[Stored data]
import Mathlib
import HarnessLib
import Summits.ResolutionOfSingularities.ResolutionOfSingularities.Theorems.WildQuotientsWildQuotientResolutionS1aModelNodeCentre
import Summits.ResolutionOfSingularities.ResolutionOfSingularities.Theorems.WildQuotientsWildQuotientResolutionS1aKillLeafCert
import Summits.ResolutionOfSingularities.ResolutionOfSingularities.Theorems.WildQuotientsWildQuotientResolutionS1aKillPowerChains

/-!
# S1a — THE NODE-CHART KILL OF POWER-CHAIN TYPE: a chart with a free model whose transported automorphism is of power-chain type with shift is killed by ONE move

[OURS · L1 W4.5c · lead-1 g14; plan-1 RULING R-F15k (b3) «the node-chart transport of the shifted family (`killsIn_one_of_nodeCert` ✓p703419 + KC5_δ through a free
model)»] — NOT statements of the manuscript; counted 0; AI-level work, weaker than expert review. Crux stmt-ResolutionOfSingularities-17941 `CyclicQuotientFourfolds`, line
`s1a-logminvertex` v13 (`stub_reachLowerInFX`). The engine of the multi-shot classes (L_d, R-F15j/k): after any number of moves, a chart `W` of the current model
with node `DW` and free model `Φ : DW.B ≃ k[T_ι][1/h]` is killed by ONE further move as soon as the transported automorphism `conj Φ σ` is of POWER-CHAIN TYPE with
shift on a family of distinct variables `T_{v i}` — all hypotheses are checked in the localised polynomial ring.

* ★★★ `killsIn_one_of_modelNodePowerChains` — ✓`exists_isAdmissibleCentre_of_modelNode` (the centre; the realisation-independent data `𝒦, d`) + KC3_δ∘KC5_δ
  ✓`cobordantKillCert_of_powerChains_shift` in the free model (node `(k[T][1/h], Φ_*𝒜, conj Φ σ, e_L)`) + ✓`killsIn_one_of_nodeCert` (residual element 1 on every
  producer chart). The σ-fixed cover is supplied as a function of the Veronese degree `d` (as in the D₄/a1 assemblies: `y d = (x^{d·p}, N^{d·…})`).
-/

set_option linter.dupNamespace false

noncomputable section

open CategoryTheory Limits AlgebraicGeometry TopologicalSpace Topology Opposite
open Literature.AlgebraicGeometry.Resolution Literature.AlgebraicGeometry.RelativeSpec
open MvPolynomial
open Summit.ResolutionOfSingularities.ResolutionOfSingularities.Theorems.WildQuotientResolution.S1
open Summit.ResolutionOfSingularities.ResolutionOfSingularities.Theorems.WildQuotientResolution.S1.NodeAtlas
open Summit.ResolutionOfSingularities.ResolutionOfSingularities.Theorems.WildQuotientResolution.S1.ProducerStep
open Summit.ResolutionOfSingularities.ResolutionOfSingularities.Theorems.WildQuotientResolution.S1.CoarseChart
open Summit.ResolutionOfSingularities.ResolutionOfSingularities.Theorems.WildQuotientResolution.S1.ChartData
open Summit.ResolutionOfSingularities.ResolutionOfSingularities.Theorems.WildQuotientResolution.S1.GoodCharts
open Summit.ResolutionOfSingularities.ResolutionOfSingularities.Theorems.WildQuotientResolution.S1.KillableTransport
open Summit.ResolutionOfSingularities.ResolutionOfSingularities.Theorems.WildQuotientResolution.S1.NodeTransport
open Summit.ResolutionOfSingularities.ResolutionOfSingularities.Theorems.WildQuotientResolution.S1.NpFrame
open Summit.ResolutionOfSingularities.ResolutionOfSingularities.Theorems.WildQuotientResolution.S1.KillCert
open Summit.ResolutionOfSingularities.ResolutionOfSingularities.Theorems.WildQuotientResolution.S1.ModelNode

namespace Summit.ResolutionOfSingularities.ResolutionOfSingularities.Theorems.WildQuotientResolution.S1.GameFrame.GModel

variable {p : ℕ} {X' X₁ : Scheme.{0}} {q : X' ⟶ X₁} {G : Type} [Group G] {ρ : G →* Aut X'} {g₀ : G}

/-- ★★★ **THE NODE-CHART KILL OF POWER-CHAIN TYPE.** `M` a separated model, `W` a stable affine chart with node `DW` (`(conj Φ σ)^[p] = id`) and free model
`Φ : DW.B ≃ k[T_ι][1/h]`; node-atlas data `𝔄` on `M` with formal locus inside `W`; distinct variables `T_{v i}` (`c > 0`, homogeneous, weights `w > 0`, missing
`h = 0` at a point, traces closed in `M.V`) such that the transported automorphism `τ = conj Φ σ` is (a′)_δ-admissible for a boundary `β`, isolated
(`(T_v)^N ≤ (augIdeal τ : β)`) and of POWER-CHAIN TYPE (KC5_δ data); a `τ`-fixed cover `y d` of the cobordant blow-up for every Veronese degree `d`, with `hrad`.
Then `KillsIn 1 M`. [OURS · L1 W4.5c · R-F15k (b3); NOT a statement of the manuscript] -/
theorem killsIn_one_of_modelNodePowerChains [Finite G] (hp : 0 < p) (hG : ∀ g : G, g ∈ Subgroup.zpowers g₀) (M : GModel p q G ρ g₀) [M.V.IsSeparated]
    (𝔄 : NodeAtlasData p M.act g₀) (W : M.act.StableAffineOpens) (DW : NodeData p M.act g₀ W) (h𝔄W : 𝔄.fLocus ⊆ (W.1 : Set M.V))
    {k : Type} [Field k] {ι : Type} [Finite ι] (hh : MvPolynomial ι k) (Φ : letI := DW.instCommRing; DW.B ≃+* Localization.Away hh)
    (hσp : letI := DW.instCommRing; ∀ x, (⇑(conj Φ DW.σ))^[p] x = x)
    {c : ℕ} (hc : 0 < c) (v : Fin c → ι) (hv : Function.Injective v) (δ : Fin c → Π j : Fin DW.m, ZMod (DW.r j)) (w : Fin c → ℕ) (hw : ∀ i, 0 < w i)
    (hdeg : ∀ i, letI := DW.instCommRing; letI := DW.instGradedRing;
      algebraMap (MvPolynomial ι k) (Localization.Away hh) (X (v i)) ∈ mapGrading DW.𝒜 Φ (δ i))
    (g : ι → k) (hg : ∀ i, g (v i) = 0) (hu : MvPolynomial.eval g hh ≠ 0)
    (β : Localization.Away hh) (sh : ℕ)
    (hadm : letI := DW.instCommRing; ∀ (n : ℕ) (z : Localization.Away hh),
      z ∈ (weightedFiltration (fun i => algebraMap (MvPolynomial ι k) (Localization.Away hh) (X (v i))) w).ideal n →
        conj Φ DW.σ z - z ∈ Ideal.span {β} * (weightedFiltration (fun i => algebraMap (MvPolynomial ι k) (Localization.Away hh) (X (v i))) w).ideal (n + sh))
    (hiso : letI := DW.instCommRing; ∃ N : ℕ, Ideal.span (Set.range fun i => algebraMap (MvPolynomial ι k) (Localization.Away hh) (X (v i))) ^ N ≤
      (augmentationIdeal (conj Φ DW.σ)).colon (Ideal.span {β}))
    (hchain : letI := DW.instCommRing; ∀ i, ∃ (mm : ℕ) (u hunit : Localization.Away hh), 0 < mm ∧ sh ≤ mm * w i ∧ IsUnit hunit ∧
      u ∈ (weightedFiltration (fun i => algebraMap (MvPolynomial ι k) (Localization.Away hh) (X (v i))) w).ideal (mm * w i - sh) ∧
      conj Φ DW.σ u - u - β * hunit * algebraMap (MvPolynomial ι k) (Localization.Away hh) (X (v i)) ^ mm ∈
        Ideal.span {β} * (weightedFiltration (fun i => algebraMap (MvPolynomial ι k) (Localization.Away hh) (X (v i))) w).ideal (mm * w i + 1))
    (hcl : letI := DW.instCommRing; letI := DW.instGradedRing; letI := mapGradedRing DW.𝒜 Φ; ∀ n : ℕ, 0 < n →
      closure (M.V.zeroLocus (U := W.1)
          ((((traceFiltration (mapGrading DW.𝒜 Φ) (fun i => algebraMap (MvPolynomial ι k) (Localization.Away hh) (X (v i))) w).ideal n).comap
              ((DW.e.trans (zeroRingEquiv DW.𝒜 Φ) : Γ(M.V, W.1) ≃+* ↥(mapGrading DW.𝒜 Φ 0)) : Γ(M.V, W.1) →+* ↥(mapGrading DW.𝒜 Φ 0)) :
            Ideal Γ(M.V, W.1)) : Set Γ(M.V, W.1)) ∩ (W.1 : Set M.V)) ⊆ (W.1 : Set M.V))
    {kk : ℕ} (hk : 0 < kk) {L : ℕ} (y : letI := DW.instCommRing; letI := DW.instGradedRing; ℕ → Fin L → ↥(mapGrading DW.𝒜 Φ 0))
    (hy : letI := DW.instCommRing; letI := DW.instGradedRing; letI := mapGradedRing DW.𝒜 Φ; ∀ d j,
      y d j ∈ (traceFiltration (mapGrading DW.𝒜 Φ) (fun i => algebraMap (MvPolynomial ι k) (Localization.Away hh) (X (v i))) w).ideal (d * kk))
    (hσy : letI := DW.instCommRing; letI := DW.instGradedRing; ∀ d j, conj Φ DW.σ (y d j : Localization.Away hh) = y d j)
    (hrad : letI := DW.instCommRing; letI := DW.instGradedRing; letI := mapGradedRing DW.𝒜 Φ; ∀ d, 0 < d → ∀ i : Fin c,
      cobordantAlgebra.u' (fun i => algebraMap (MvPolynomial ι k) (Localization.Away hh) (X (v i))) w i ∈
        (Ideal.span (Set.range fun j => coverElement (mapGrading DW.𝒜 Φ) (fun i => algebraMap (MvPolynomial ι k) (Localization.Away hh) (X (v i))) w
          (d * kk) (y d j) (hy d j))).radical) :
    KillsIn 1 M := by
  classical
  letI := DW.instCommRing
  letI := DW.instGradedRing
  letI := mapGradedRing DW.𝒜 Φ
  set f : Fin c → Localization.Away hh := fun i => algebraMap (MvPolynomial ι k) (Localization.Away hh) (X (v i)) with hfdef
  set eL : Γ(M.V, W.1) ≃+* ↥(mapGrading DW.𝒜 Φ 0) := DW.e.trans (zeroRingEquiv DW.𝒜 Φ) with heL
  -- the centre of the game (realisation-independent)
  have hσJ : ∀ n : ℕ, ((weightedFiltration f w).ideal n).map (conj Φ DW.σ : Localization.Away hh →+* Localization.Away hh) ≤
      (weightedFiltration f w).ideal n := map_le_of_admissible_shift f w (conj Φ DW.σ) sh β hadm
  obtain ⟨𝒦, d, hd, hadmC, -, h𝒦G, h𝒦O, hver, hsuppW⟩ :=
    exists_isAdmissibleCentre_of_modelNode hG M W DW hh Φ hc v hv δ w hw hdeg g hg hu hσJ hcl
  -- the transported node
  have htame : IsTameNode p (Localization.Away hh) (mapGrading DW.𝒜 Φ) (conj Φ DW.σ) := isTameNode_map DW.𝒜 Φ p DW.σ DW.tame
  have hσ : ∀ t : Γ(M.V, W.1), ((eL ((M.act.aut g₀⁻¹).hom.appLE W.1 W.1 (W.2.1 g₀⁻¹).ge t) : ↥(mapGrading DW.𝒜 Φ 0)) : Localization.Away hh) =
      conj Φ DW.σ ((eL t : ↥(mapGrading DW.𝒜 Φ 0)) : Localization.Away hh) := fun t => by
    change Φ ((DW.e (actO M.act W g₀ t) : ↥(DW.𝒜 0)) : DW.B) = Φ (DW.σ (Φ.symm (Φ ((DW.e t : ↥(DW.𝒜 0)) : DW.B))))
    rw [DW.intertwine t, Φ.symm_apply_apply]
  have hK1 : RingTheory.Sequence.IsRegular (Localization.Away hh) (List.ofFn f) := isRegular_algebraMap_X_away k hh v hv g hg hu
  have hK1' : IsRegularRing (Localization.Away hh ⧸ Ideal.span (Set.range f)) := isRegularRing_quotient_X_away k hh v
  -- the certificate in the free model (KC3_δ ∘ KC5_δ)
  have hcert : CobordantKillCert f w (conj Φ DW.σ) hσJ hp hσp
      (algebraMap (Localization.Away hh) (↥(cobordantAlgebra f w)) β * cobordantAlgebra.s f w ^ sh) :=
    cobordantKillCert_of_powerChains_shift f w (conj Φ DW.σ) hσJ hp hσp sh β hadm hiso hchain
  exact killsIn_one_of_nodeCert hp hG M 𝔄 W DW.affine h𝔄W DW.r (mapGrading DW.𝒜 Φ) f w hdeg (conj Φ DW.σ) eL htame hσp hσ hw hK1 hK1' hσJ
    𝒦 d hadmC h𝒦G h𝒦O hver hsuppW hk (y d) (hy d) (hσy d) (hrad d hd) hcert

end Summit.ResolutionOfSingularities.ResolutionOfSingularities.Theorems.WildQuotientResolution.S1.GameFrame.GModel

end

== EXERCISE INSTRUCTIONS ==
Write down every line of the data above that includes the string "hiso".

== WRITTEN REPLY ==
    (hiso : letI := DW.instCommRing; ∃ N : ℕ, Ideal.span (Set.range fun i => algebraMap (MvPolynomial ι k) (Localization.Away hh) (X (v i))) ^ N ≤
    cobordantKillCert_of_powerChains_shift f w (conj Φ DW.σ) hσJ hp hσp sh β hadm hiso hchain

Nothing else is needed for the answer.